Directions
Keep only the lines of the data below that contain "trans", and copy them.

Material provided
/-- ★ **LATTICE TAYLOR ALONG AXIS PATHS.**  If every forward unit step of `K` taken from a point of the coordinate hull of `z` and `z′` costs at most
`B`, then `|K z′ − K z| ≤ B · Σ_i |z′_i − z_i|` (walk one unit at a time towards `z′`; each step stays in the hull). [folklore] -/
theorem abs_sub_le_of_path_steps (K : Zd d → ℝ) (B : ℝ) :
    ∀ (n : ℕ) (z z' : Zd d), ∑ i, (z' i - z i).natAbs = n →
      (∀ w : Zd d, (∀ i, min (z i) (z' i) ≤ w i ∧ w i ≤ max (z i) (z' i)) → ∀ i, |K (w + unitVec i) - K w| ≤ B) →
      |K z' - K z| ≤ B * n := by
  intro n
  induction n with
  | zero => intro z z' hn _; rw [eq_of_sum_natAbs_eq_zero hn]; simp
  | succ k ih =>
      intro z z' hn hstep
      -- some coordinate differs
      have hex : ∃ i, z' i ≠ z i := by
        by_contra hcon
        have hall : ∀ i, z' i = z i := fun i => by_contra fun h => hcon ⟨i, h⟩
        have : ∑ i, (z' i - z i).natAbs = 0 := Finset.sum_eq_zero fun i _ => by simp [hall i]
        omega
      obtain ⟨i, hi⟩ := hex
      -- move one unit along axis `i` towards `z'`
      rcases lt_or_gt_of_ne hi with hlt | hgt
      · -- `z' i < z i`: step DOWN from `z`; the step bound is read at `z − e_i`, which lies in the hull
        set z'' : Zd d := z - unitVec i with hz''
        have hz''i : z'' i = z i - 1 := sub_unitVec_apply_self z i
        have hz''j : ∀ j, j ≠ i → z'' j = z j := fun j hj => sub_unitVec_apply_ne z hj
        have hmem : ∀ j, min (z j) (z' j) ≤ z'' j ∧ z'' j ≤ max (z j) (z' j) := by
          intro j
          by_cases hj : j = i
          · subst hj; rw [hz''i]
            exact ⟨by rw [min_eq_right hlt.le]; omega, by rw [max_eq_left hlt.le]; omega⟩
          · rw [hz''j j hj]; exact mem_hull_left z z' j
        have hstep1 : |K z - K z''| ≤ B := by
          have := hstep z'' hmem i
          rwa [hz'', sub_add_cancel] at this
        -- distance from `z''` to `z'` is `k`
        have hdist : ∑ j, (z' j - z'' j).natAbs = k := by
          have hsplit : ∀ j, (z' j - z'' j).natAbs = (z' j - z j).natAbs - if j = i then 1 else 0 := by
            intro j
            by_cases hj : j = i
            · subst hj; rw [hz''i, if_pos rfl]; omega
            · rw [hz''j j hj, if_neg hj]; omega
          have hle : ∀ j ∈ (Finset.univ : Finset (Fin d)), (if j = i then 1 else 0) ≤ (z' j - z j).natAbs := by
            intro j _
            by_cases hj : j = i
            · subst hj; rw [if_pos rfl]; omega
            · rw [if_neg hj]; exact Nat.zero_le _
          simp_rw [hsplit]
          rw [Finset.sum_tsub_distrib _ hle, hn, Finset.sum_ite_eq' Finset.univ i, if_pos (Finset.mem_univ i)]
          omega
        -- the hull shrinks
        have hsub : ∀ w : Zd d, (∀ j, min (z'' j) (z' j) ≤ w j ∧ w j ≤ max (z'' j) (z' j)) →
            ∀ j, min (z j) (z' j) ≤ w j ∧ w j ≤ max (z j) (z' j) := by
          intro w hw j
          obtain ⟨h1, h2⟩ := hw j
          by_cases hj : j = i
          · subst hj
            rw [hz''i] at h1 h2
            exact ⟨by rw [min_eq_right hlt.le]; rw [min_eq_right (by omega)] at h1; exact h1,
              by rw [max_eq_left hlt.le]; rw [max_eq_left (by omega)] at h2; omega⟩
          · rw [hz''j j hj] at h1 h2; exact ⟨h1, h2⟩
        have hrest : |K z' - K z''| ≤ B * k := ih z'' z' hdist fun w hw => hstep w (hsub w hw)
        calc |K z' - K z| = |(K z' - K z'') + (K z'' - K z)| := by ring_nf
          _ ≤ |K z' - K z''| + |K z'' - K z| := abs_add_le _ _
          _ ≤ B * k + B := by rw [abs_sub_comm (K z'') (K z)]; exact add_le_add hrest hstep1
          _ = B * (k + 1 : ℕ) := by push_cast; ring
      · -- `z i < z' i`: step UP from `z`
        set z'' : Zd d := z + unitVec i with hz''
        have hz''i : z'' i = z i + 1 := add_unitVec_apply_self z i
        have hz''j : ∀ j, j ≠ i → z'' j = z j := fun j hj => add_unitVec_apply_ne z hj
        have hstep1 : |K z'' - K z| ≤ B := hstep z (mem_hull_left z z') i
        have hdist : ∑ j, (z' j - z'' j).natAbs = k := by
          have hsplit : ∀ j, (z' j - z'' j).natAbs = (z' j - z j).natAbs - if j = i then 1 else 0 := by
            intro j
            by_cases hj : j = i
            · subst hj; rw [hz''i, if_pos rfl]; omega
            · rw [hz''j j hj, if_neg hj]; omega
          have hle : ∀ j ∈ (Finset.univ : Finset (Fin d)), (if j = i then 1 else 0) ≤ (z' j - z j).natAbs := by
            intro j _
            by_cases hj : j = i
            · subst hj; rw [if_pos rfl]; omega
            · rw [if_neg hj]; exact Nat.zero_le _
          simp_rw [hsplit]
          rw [Finset.sum_tsub_distrib _ hle, hn, Finset.sum_ite_eq' Finset.univ i, if_pos (Finset.mem_univ i)]
          omega
        have hsub : ∀ w : Zd d, (∀ j, min (z'' j) (z' j) ≤ w j ∧ w j ≤ max (z'' j) (z' j)) →
            ∀ j, min (z j) (z' j) ≤ w j ∧ w j ≤ max (z j) (z' j) := by
          intro w hw j
          obtain ⟨h1, h2⟩ := hw j
          by_cases hj : j = i
          · subst hj
            rw [hz''i] at h1 h2
            exact ⟨by rw [min_eq_left hgt.le]; rw [min_eq_left (by omega)] at h1; omega,
              by rw [max_eq_right hgt.le]; rw [max_eq_right (by omega)] at h2; exact h2⟩
          · rw [hz''j j hj] at h1 h2; exact ⟨h1, h2⟩
        have hrest : |K z' - K z''| ≤ B * k := ih z'' z' hdist fun w hw => hstep w (hsub w hw)
        calc |K z' - K z| = |(K z' - K z'') + (K z'' - K z)| := by ring_nf
          _ ≤ |K z' - K z''| + |K z'' - K z| := abs_add_le _ _
          _ ≤ B * k + B := add_le_add hrest hstep1
          _ = B * (k + 1 : ℕ) := by push_cast; ring

/-- The `ℓ¹` distance, cast to `ℝ`. [folklore] -/
theorem cast_sum_natAbs (z z' : Zd d) :
    ((∑ i, (z' i - z i).natAbs : ℕ) : ℝ) = ∑ i, |((z' i - z i : ℤ) : ℝ)| := by
  push_cast
  refine Finset.sum_congr rfl fun i _ => ?_
  rw [Nat.cast_natAbs, Int.cast_abs, Int.cast_sub]

/-! ## §2 The far field of a mean-zero charge -/

/-- Points of `box p ℓ` lie in the coordinate hull condition used below: if `y ∈ box p ℓ` and `w` is coordinatewise between `x − p` and `x − y`,
then `x − w ∈ box p ℓ`. [folklore] -/
theorem sub_mem_box_of_hull {p y x w : Zd d} {ℓ : ℤ} (hy : y ∈ box p ℓ)
    (hw : ∀ i, min ((x - p) i) ((x - y) i) ≤ w i ∧ w i ≤ max ((x - p) i) ((x - y) i)) : x - w ∈ box p ℓ := by
  rw [mem_box] at hy ⊢
  intro i
  obtain ⟨h1, h2⟩ := hw i
  have hyi := hy i
  have hℓ : 0 ≤ ℓ := (abs_nonneg _).trans hyi
  simp only [Pi.sub_apply] at h1 h2 hyi ⊢
  rw [abs_le] at hyi ⊢
  constructor
  · have := le_max_iff.1 (le_of_eq rfl : max (x i - p i) (x i - y i) ≤ max (x i - p i) (x i - y i))
    rcases le_total (x i - p i) (x i - y i) with hc | hc
    · rw [max_eq_right hc] at h2; linarith
    · rw [max_eq_left hc] at h2; linarith
  · rcases le_total (x i - p i) (x i - y i) with hc | hc
    · rw [min_eq_left hc] at h1; linarith
    · rw [min_eq_right hc] at h1; linarith

/-- ★★ **THE FAR FIELD OF A MEAN-ZERO CHARGE** (abstract step bound).  If `ω` is supported in `box p ℓ` (the sum below ranges over it) with `Σ_y ω y = 0`,
and every forward unit step of `K` from a point of `x − box p ℓ` costs at most `B`, then
`|Σ_{y ∈ box p ℓ} K(x − y)·ω y| ≤ B · Σ_{y ∈ box p ℓ} ‖y − p‖₁·|ω y|` — the monopole cancels, the dipole moment pays `B` per unit of `ℓ¹` distance. [folklore] -/
theorem abs_sum_mul_le_of_sum_eq_zero (K : Zd d → ℝ) (B : ℝ) (ω : Zd d → ℝ) (p x : Zd d) (ℓ : ℤ)
    (hsum : ∑ y ∈ box p ℓ, ω y = 0)
    (hstep : ∀ w : Zd d, x - w ∈ box p ℓ → ∀ i, |K (w + unitVec i) - K w| ≤ B) :
    |∑ y ∈ box p ℓ, K (x - y) * ω y| ≤ B * ∑ y ∈ box p ℓ, (∑ i, |((y i - p i : ℤ) : ℝ)|) * |ω y| := by
  -- subtract the monopole
  have hrw : ∑ y ∈ box p ℓ, K (x - y) * ω y = ∑ y ∈ box p ℓ, (K (x - y) - K (x - p)) * ω y := by
    have : ∑ y ∈ box p ℓ, K (x - p) * ω y = 0 := by rw [← Finset.mul_sum, hsum, mul_zero]
    rw [← sub_zero (∑ y ∈ box p ℓ, K (x - y) * ω y), ← this, ← Finset.sum_sub_distrib]
    refine Finset.sum_congr rfl fun y _ => by ring
  rw [hrw, Finset.mul_sum]
  refine (Finset.abs_sum_le_sum_abs _ _).trans (Finset.sum_le_sum fun y hy => ?_)
  rw [abs_mul, ← mul_assoc]
  refine mul_le_mul_of_nonneg_right ?_ (abs_nonneg _)
  -- lattice Taylor from `x − p` to `x − y`
  have hpath := abs_sub_le_of_path_steps K B (∑ i, ((x - y) i - (x - p) i).natAbs) (x - p) (x - y) rfl
    (fun w hw => hstep w (sub_mem_box_of_hull hy hw))
  rw [cast_sum_natAbs] at hpath
  refine hpath.trans (le_of_eq ?_)
  congr 1
  refine Finset.sum_congr rfl fun i _ => ?_
  simp only [Pi.sub_apply]
  rw [show ((x i - y i - (x i - p i) : ℤ) : ℝ) = -(((y i - p i : ℤ) : ℝ)) by push_cast; ring, abs_neg]

/-- Sup-norm bookkeeping: if `‖x − p‖_∞ ≥ N` (`x ∉ box p (N − 1)`) and `‖w′‖_∞ ≤ ℓ` (`x − w ∈ box p ℓ`), then `‖w‖_∞ ≥ N − ℓ`
(`w ∉ box 0 (N − ℓ − 1)`). [folklore] -/
theorem not_mem_box_zero_of_far {p x w : Zd d} {ℓ N : ℤ} (hx : x ∉ box p (N - 1)) (hw : x - w ∈ box p ℓ) :
    w ∉ box 0 (N - ℓ - 1) := by
  intro hcon
  apply hx
  rw [mem_box] at hw hcon ⊢
  intro i
  have h1 := hw i
  have h2 := hcon i
  simp only [Pi.sub_apply, Pi.zero_apply, sub_zero] at h1 h2 ⊢
  have : x i - p i = (x i - w i - p i) + w i := by ring
  rw [this]
  refine (abs_add_le _ _).trans ?_
  linarith

/-- ★★ **THE FAR FIELD OF A MEAN-ZERO CHARGE, DECAY FORM.**  Suppose the first differences of `K` decay like `n^{−q}` in the sup norm:
`|K(w + e_i) − K w| ≤ C₂∕n^q` whenever `‖w‖_∞ ≥ n ≥ 2` (`w ∉ box 0 (n−1)`).  If `ω` on `box p ℓ` has `Σω = 0`, then for every `x` with
`‖x − p‖_∞ ≥ N`, `N ≥ 2ℓ + 2`:  `|Σ_y K(x−y)ω y| ≤ (2^q·C₂∕N^q) · Σ_y ‖y−p‖₁|ω y|`. [folklore] -/
theorem abs_sum_mul_le_of_decay (K : Zd d → ℝ) {C₂ : ℝ} (hC₂ : 0 ≤ C₂) (q : ℕ)
    (hK : ∀ (w : Zd d) (n : ℕ), 2 ≤ n → w ∉ box 0 ((n : ℤ) - 1) → ∀ i, |K (w + unitVec i) - K w| ≤ C₂ / (n : ℝ) ^ q)
    (ω : Zd d → ℝ) (p : Zd d) (ℓ : ℕ) (hsum : ∑ y ∈ box p ℓ, ω y = 0)
    (x : Zd d) (N : ℕ) (hN : 2 * ℓ + 2 ≤ N) (hx : x ∉ box p ((N : ℤ) - 1)) :
    |∑ y ∈ box p ℓ, K (x - y) * ω y| ≤ (2 ^ q * C₂ / (N : ℝ) ^ q) * ∑ y ∈ box p ℓ, (∑ i, |((y i - p i : ℤ) : ℝ)|) * |ω y| := by
  have hNℓ : 2 ≤ N - ℓ := by omega
  have hNpos : (0 : ℝ) < N := by exact_mod_cast (show 0 < N by omega)
  have hmpos : (0 : ℝ) < ((N - ℓ : ℕ) : ℝ) := by exact_mod_cast (show 0 < N - ℓ by omega)
  -- the step bound on `x − box p ℓ`
  have hstep : ∀ w : Zd d, x - w ∈ box p ℓ → ∀ i, |K (w + unitVec i) - K w| ≤ C₂ / ((N - ℓ : ℕ) : ℝ) ^ q := by
    intro w hw i
    refine hK w (N - ℓ) hNℓ ?_ i
    have := not_mem_box_zero_of_far (ℓ := ℓ) (N := N) hx hw
    rwa [show ((N : ℤ) - (ℓ : ℕ) - 1) = ((N - ℓ : ℕ) : ℤ) - 1 by push_cast [Nat.cast_sub (by omega : ℓ ≤ N)]; ring] at this
  refine (abs_sum_mul_le_of_sum_eq_zero K _ ω p x ℓ hsum hstep).trans ?_
  refine mul_le_mul_of_nonneg_right ?_ (Finset.sum_nonneg fun y _ => by positivity)
  -- `C₂∕(N−ℓ)^q ≤ 2^q C₂∕N^q` since `N ≤ 2(N−ℓ)`
  have h2 : (N : ℝ) ≤ 2 * ((N - ℓ : ℕ) : ℝ) := by
    rw [Nat.cast_sub (by omega : ℓ ≤ N)]
    have : (2 * ℓ + 2 : ℝ) ≤ N := by exact_mod_cast hN
    linarith
  rw [div_le_div_iff₀ (by positivity) (by positivity)]
  calc C₂ * (N : ℝ) ^ q ≤ C₂ * (2 * ((N - ℓ : ℕ) : ℝ)) ^ q :=
        mul_le_mul_of_nonneg_left (pow_le_pow_left₀ hNpos.le h2 q) hC₂
    _ = 2 ^ q * C₂ * ((N - ℓ : ℕ) : ℝ) ^ q := by rw [mul_pow]; ring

Task answer
  have hℓ : 0 ≤ ℓ := (abs_nonneg _).trans hyi
  refine (Finset.abs_sum_le_sum_abs _ _).trans (Finset.sum_le_sum fun y hy => ?_)
  refine hpath.trans (le_of_eq ?_)
  refine (abs_add_le _ _).trans ?_
  refine (abs_sum_mul_le_of_sum_eq_zero K _ ω p x ℓ hsum hstep).trans ?_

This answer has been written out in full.